The route I inked in red on the map is 95 miles. I like to extend to hit 100, but was pressed for time that day.


----------



## brujenn (Nov 26, 2007)

JohnnyTooBad said:


> Great ride report and photos. It's one of my favorite rides. A couple weekends ago we did some riding, including a gorgeous ride up the Kliclitat River from Lyle to Blockhouse Road, the south to Centerville, then Centerville Road back to Lyle. Another fabulous ride at about 57 miles. For an extra 20 miles you can take it to Goldendale for the turn-around.


Sounds like a good route. I've been craving the ride from the river at Maryhill st park to Goldendale. That's another I'd want to hit @ 5:00 a.m. to miss traffic. I have a good friend who has a home in Trout Lake, so I may get to do some riding in that area with a local base.


----------



## brujenn (Nov 26, 2007)

*Now I'll know how to answer*



haiku d'etat said:


> your seat is too high. (my legs are too long?)


When Live_Steam or Physsassist asks me "you know what your problem is?!"


----------



## Ridgetop (Mar 1, 2005)

Wow. I love those looking down the river views. One of my good friends just moved up your direction two weeks ago. His aunt runs an orchard somewhere near there. He started visiting a few years ago and fell in love with the place. I'd like to come and ride up there sometime.


----------



## undies (Oct 13, 2005)

Oustanding! 

Did you have to do any riding on I-84 or did your route avoid that slab?


----------



## JoeDaddio (Sep 3, 2005)

Very nice. You took some time putting that together! You all are lucky if you get 2 uncaptioned pictures of my foot from my rides.




joe


----------



## MerlinAma (Oct 11, 2005)

Thanks for the pics!

We visited that area in the fall of 2006. Drove out to Hood River and saw the sights along the way.
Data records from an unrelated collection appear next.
import Literature.Analysis.FluidPDE.TsaiProfileEndgame
import HarnessLib

/-!
# Route CorkscrewDynamo · crux `CorkscrewProfile` (stmt-NavierStokesRegularity-11282) — tool stub T4: polynomial growth of the rotation-gauged head pressure `Π_A = Π − ⟪A y, U⟫`

Tool stub `stub_rotatedHeadGrowth` of line `registered` (skeleton v10, lead c5): the Liouville step
for rotated Leray profiles `(U, P)` runs through the rotation-gauged head pressure
`Π_A(y) := headPressure a U P y − ⟪A y, U y⟫`, `A : E →L[ℝ] E`, and needs its polynomial growth.
From a uniform bound `‖U‖ ≤ M` and a polynomial bound `|P(y)| ≤ C (1 + ‖y‖)^N` we get
`|Π_A(y)| ≤ (½M² + C + (a + ‖A‖) M) (1 + ‖y‖)^{N+2}`: the head-pressure part is
`abs_headPressure_le` (Tsai 1998, p. 48) with slope `b = 0`, and the gauge term obeys
`|⟪A y, U y⟫| ≤ ‖A‖ ‖y‖ M ≤ ‖A‖ M (1 + ‖y‖)^{N+2}`.
-/

noncomputable section

open MeasureTheory Set Function Filter Topology InnerProductSpace Metric
open Literature.Analysis.FluidPDE
open scoped RealInnerProductSpace Laplacian ContDiff NNReal ENNReal

namespace Summit.NavierStokesRegularity.NavierStokesRegularity.Theorems.CorkscrewProfile.Birth

set_option linter.dupNamespace false

variable {E : Type*} [NormedAddCommGroup E] [InnerProductSpace ℝ E] [FiniteDimensional ℝ E]

omit [FiniteDimensional ℝ E] in
/-- **Polynomial growth of the rotation-gauged head pressure.** If `‖U y‖ ≤ M` and
`|P y| ≤ C (1 + ‖y‖)^N` everywhere (`a, M, C ≥ 0`), then for every continuous linear `A`,
`|Π(y) − ⟪A y, U y⟫| ≤ (½M² + C + (a + ‖A‖) M) (1 + ‖y‖)^{N+2}`, where `Π = headPressure a U P`
is Tsai's head pressure `½|U|² + P + a y·U`. The `Π` part is `abs_headPressure_le` with `b = 0`
(Tsai 1998, p. 48: "`Π(y) = O(|y|^N)`"); the gauge term is bounded by
`‖A y‖ ‖U y‖ ≤ ‖A‖ ‖y‖ M ≤ ‖A‖ M (1 + ‖y‖)^{N+2}`. [cite: Tsai1998, p. 48 (proofs of Theorems 1 and 2)] -/
theorem stub_rotatedHeadGrowth {a M C : ℝ} {N : ℕ} {U : E → E} {P : E → ℝ} (A : E →L[ℝ] E)
    (ha : 0 ≤ a) (hM : 0 ≤ M) (hC : 0 ≤ C)
    (hU : ∀ y, ‖U y‖ ≤ M) (hP : ∀ y, |P y| ≤ C * (1 + ‖y‖) ^ N) (y : E) :
    |headPressure a U P y - ⟪A y, U y⟫| ≤ (2⁻¹ * M ^ 2 + C + (a + ‖A‖) * M) * (1 + ‖y‖) ^ (N + 2) := by
  have hU' : ∀ z, ‖U z‖ ≤ M + 0 * ‖z‖ := fun z => by
    rw [zero_mul, add_zero]
    exact hU z
  have hHead : |headPressure a U P y| ≤ (2⁻¹ * M ^ 2 + C + a * M) * (1 + ‖y‖) ^ (N + 2) := by
    simpa only [add_zero] using abs_headPressure_le ha le_rfl hM hC hU' hP y
  have ht1 : 1 ≤ 1 + ‖y‖ := by linarith [norm_nonneg y]
  have hyt : ‖y‖ ≤ (1 + ‖y‖) ^ (N + 2) :=
    calc ‖y‖ ≤ 1 + ‖y‖ := by linarith
      _ ≤ (1 + ‖y‖) ^ (N + 2) := le_self_pow₀ ht1 (by omega)
  have hA : |⟪A y, U y⟫| ≤ ‖A‖ * M * (1 + ‖y‖) ^ (N + 2) :=
    calc |⟪A y, U y⟫| ≤ ‖A y‖ * ‖U y‖ := abs_real_inner_le_norm _ _
      _ ≤ (‖A‖ * ‖y‖) * M := mul_le_mul (A.le_opNorm y) (hU y) (norm_nonneg _) (by positivity)
      _ ≤ (‖A‖ * (1 + ‖y‖) ^ (N + 2)) * M := by gcongr
      _ = ‖A‖ * M * (1 + ‖y‖) ^ (N + 2) := by ring
  calc |headPressure a U P y - ⟪A y, U y⟫| ≤ |headPressure a U P y| + |⟪A y, U y⟫| := abs_sub _ _
    _ ≤ (2⁻¹ * M ^ 2 + C + a * M) * (1 + ‖y‖) ^ (N + 2) + ‖A‖ * M * (1 + ‖y‖) ^ (N + 2) :=
        add_le_add hHead hA
    _ = (2⁻¹ * M ^ 2 + C + (a + ‖A‖) * M) * (1 + ‖y‖) ^ (N + 2) := by ring

end Summit.NavierStokesRegularity.NavierStokesRegularity.Theorems.CorkscrewProfile.Birth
Also went to a couple of bike shops in Hood River.

I'd like to come back and spend more time - and ride my bike!


----------



## brujenn (Nov 26, 2007)

Undies said:


> Did you have to do any riding on I-84?


Yes, about 2.5 miles. It's not too bad, but what was a tailwind at Beacon Rock outbound is a head wind going home.


----------



## Pablo (Jul 7, 2004)

Love the commentary.


----------



## treebound (Oct 16, 2003)

This ride report just makes me ask why I moved away from the west coast.
I don't have an answer anymore.
Nice pics and report.


----------



## Uprwstsdr (Jul 17, 2002)

That's a great ride. beautiful photos.


----------



## bmxhacksaw (Mar 26, 2008)

Pixxor # 21:
I used to ride over that bridge everyday when I lived on Mill Plain Blvd (across from the Air Acadamy) and was a bike messenger in Portland. BTW, I did it on a 24" wheeled BMX cruiser.


----------



## brujenn (Nov 26, 2007)

JoeDaddio said:


> Very nice. You took some time putting that together! You all are lucky if you get 2 uncaptioned pictures of my foot from my rides.
> 
> 
> 
> ...


My architect friends would snicker and roll thier eyes. The map really should have been an inset in a broader general area map. What's with 11b showing up so far out of order (tee hee!). And what's the deal with picture sizes/scale and font points?


----------



## I am The Edge (Jul 27, 2004)

wtf is going on here?


----------



## Ridgetop (Mar 1, 2005)

She drove him to the other side.


----------



## fasteddy07 (Jun 4, 2007)

Sa Weeeet

One hell of a ride report..


----------



## jd3 (Oct 8, 2004)

I've been in that area once. Beautiful place. Nice report.


----------



## weltyed (Feb 6, 2004)

i love the vista house. was there about 7 years ago. that area is spectacular.


----------



## DrRoebuck (May 10, 2004)

One of the best ride reports I've seen here. Appreciate the time you took to number the pics with corresponding numbers on the map. Nice touch!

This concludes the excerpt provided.